In the 1916 Rising as Auxiliary Bishop of Cork he acted as mediator between the Cork Volunteers and the British military authorities. With the Lord Mayor of Cork he arranged for the Volunteers to place their arms in the custody of the Lord Mayor in return for vague guarantees against arrest, guarantees the British authorities failed to honour.
In the first year of his episcopate as Bishop of Cork, he threw out a challenge to Sinn Fein in the summer of 1917.
“The Sinn Fein party is henceforth on trial. Its work has been the work of opposition, of pulling down. If it is to justify its existence it must have a practical authoritative policy.
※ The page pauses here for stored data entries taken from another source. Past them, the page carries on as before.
/-- **Row F-2827 `EdgeLikeSeparatingCoverings` (`V' := V`) at EVERY irreducible one-nodal datum with ONE cusp
and arithmetic genus `g ≥ 2`** (`Π` a pro-`Σ` completion of `Γ_{g,1}`, loop node `cl ι⟨b_0⟩`, cusp `cl ι⟨c_0⟩`):
node/node by the loop twist, node/cusp by the character `b_0 ↦ 1`, cusp/node and cusp/cusp by the cusp twist.
[cite: MochizukiCombGC2007, Prop 1.2 proof p.9] -/
theorem edgeLikeSeparatingCoverings_of_irreducibleNodalOneCusp (hne : Sigma.Nonempty)
    (hprime : ∀ p ∈ Sigma, p.Prime) (ι : PuncturedSurfaceGroup g 1 →* P)
    (hι : IsProSigmaCompletion Sigma ι) (G : PSCDatum P) (hg : 1 ≤ g) (hg2 : 2 ≤ g)
    (e : G.graph.C ≃ Fin 1)
    (hC : ∀ c', G.cuspGp c' = ((cuspInertia (g := g) (e c')).map ι).topologicalClosure)
    (n₀ : G.graph.N) (hN : ∀ n, n = n₀)
    (hE : G.nodeGp n₀ = ((Subgroup.zpowers (PuncturedSurfaceGroup.b (r := 1) (⟨0, hg⟩ : Fin g))).map
      ι).topologicalClosure) :
    G.EdgeLikeSeparatingCoverings := by
  classical
  obtain ⟨ℓ, hℓS⟩ := hne
  have hℓ : ℓ.Prime := hprime ℓ hℓS
  have hr : (1 : ℕ) ≤ 1 := le_rfl
  have he0 : ∀ c', e c' = (⟨0, hr⟩ : Fin 1) := fun c' => Fin.ext (by have := (e c').isLt; omega)
  have hC' : ∀ c', G.cuspGp c' =
      ((Subgroup.zpowers (c (g := g) (⟨0, hr⟩ : Fin 1))).map ι).topologicalClosure := fun c' => by
    rw [hC c', he0 c']; rfl
  -- the character `b_0 ↦ 1`, cusps `↦ 0`
  obtain ⟨Ψ, hΨb, hΨc⟩ := exists_character_b_cusps_one (g := g) (r := 1) ⟨0, hg⟩
  have hΨcusp : ∀ y ∈ cuspInertia (g := g) (r := 1) (⟨0, hr⟩ : Fin 1), Ψ y = 1 := by
    intro y hy
    obtain ⟨k, rfl⟩ := Subgroup.mem_zpowers_iff.mp hy
    rw [map_zpow, hΨc, one_zpow]
  have hΨb' : Ψ (b ⟨0, hg⟩) ≠ 1 := by
    rw [hΨb]; exact fun h => absurd (ofAdd_eq_one.mp h) one_ne_zero
  have hbE : ι (b ⟨0, hg⟩) ∈ G.nodeGp n₀ := by
    rw [hE]; exact Subgroup.le_topologicalClosure _ (Subgroup.mem_map_of_mem ι (Subgroup.mem_zpowers _))
  -- `⟨b_0⟩` is generated by a plain letter of the cusp twist (`0 < g − 1`)
  have hplain : Subgroup.zpowers (b (r := 1) (⟨0, hg⟩ : Fin g)) ≤
      Subgroup.closure {s : PuncturedSurfaceGroup g 1 |
        (∃ i : Fin g, (i : ℕ) < g - 1 ∧ (s = a i ∨ s = b i)) ∨ ∃ j : Fin 1, (j : ℕ) ≠ 0 ∧ s = c j} := by
    rw [Subgroup.zpowers_le]
    exact Subgroup.subset_closure (Or.inl ⟨⟨0, hg⟩, by simp only; omega, Or.inr rfl⟩)
  intro V hVn hVo
  haveI := hVn
  refine ⟨V, hVn, hVo, le_rfl, fun e₁ e₂ γ₁ γ₂ hdist => ?_⟩
  rcases e₁ with n₁ | c₁
  · rcases e₂ with n₂ | c₂
    · -- node / node: the loop twist
      obtain rfl : n₁ = n₀ := hN n₁
      obtain rfl : n₂ = n₁ := hN n₂
      have hne' : DoubleCoset.doubleCoset (ConjAct.ofConjAct γ₁) (V : Set P) (G.nodeGp n₂ : Set P) ≠
          DoubleCoset.doubleCoset (ConjAct.ofConjAct γ₂) (V : Set P) (G.nodeGp n₂ : Set P) := by
        rcases hdist with h | h
        · exact absurd rfl h
        · exact h
      exact loopTwist_exists_open_separating_sameNode hι hg2 hℓ hℓS (G.nodeGp n₂) hE V hVo γ₁ γ₂ hne'
    · -- node alive / cusp killed: the character
      obtain rfl : n₁ = n₀ := hN n₁
      exact exists_open_separating_of_character hι hℓ hℓS Ψ (G.cuspGp c₂) (cuspInertia (e c₂)) (hC c₂)
        (by rw [he0 c₂]; exact hΨcusp) (G.nodeGp n₁) (b ⟨0, hg⟩) hbE hΨb' V hVo γ₁ γ₂
  · rcases e₂ with n₂ | c₂
    · -- cusp alive / node killed: the cusp twist, `b_0` plain
      obtain rfl : n₂ = n₀ := hN n₂
      exact cuspTwist_exists_open_separating_of_plain hι hg hr hℓ hℓS (G.cuspGp c₁) (hC' c₁) _ hplain
        (G.nodeGp n₂) hE V hVo γ₁ γ₂
    · -- cusp / cusp: the cusp twist
      obtain rfl : c₁ = c₂ := e.injective ((he0 c₁).trans (he0 c₂).symm)
      have hne' : DoubleCoset.doubleCoset (ConjAct.ofConjAct γ₁) (V : Set P) (G.cuspGp c₁ : Set P) ≠
          DoubleCoset.doubleCoset (ConjAct.ofConjAct γ₂) (V : Set P) (G.cuspGp c₁ : Set P) := by
        rcases hdist with h | h
        · exact absurd rfl h
        · exact h
      exact cuspTwist_exists_open_separating_sameCusp hι hg hr hℓ hℓS (G.cuspGp c₁) (hC' c₁) V hVo γ₁ γ₂ hne'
Sinn Fein, it is said, is divided. So far there has been no authoritative statement of constructive Sinn Fein policy”.
Bishop Cohalan was one of the strongest opponents of conscription in 1918. At a public meeting in Cork he proposed the resolution protesting against the attempt to conscript Irishmen “…..in defiance of the will of the Irish people” to fight England’s war. He was also a signatory to the Statement on Conscription issued April 18, 1918, by Irish Hierarchy meeting in Maynooth and took an active part in organising the protest movement in his own diocese.
He was the celebrant of the Solemn Requiem Mass for Thomas McCurtain, the Lord Mayor of Cork murdered by the R.I.C. in March 1920. In the same year, he also visited another Mayor of Cork, Terence McSwiney, shortly before he died on hunger strike in Brixton Prison. By 1923, however, he would seem to have changed his mind.
On December 12, 1920, he issued a decree of excommunication against those who perpetrated violence.
“Anyone who shall, within the Diocese of Cork, organise or take part in an ambush or in kidnapping or otherwise, shall be guilty of murder or attempted murder and shall incur by the very fact the censure of excommunication”.
His policy, however, was considered to be ineffective, coming at a time when the Black and Tans – auxiliaries recruited from the scum of British prisons and drop-outs from society – went on the rampage throughout Cork, killing and murdering Catholics including two priests, elderly Canon Thomas J. Magner and Father Michael Griffin in Co. Galway. His policy caused confusion and divided his Catholic community and was regarded as counter-productive in the interests of the Church.
Preaching in St. Mary’s Cathedral, Cork on December 10, 1922, he welcomed the new institution, setting up the Irish Free State and the partition of Ireland. He saw it “as pleasure of freedom and independence” and while “not perfection” it was “a great measure of freedom”.
Bishop Cohalan would appear to have changed his stance on the question of hunger strikes. In 1920 he had visited Terence McSwiney, Lord Mayor of Cork, while on hunger strike in Brixton Prison, but in 1924, he refused Catholic burial to Denis Barry – another hunger striker.
In 1925, he exhorted Catholics “…..not to vote for any candidate” in the Senate election” ….. who is likely to support an un-Catholic measure or proposal in the Senate. Union and harmony between citizens are very necessary in Ireland at the moment. Yet it will be remembered that a certain number of Protestants have been disturbing this harmony by endeavouring in the name of civil rights to force on us Catholics the un-Catholic legislation or permission to divorce with the right to marry. And, be it remembered, that even under British rule there is no divorce in Ireland”.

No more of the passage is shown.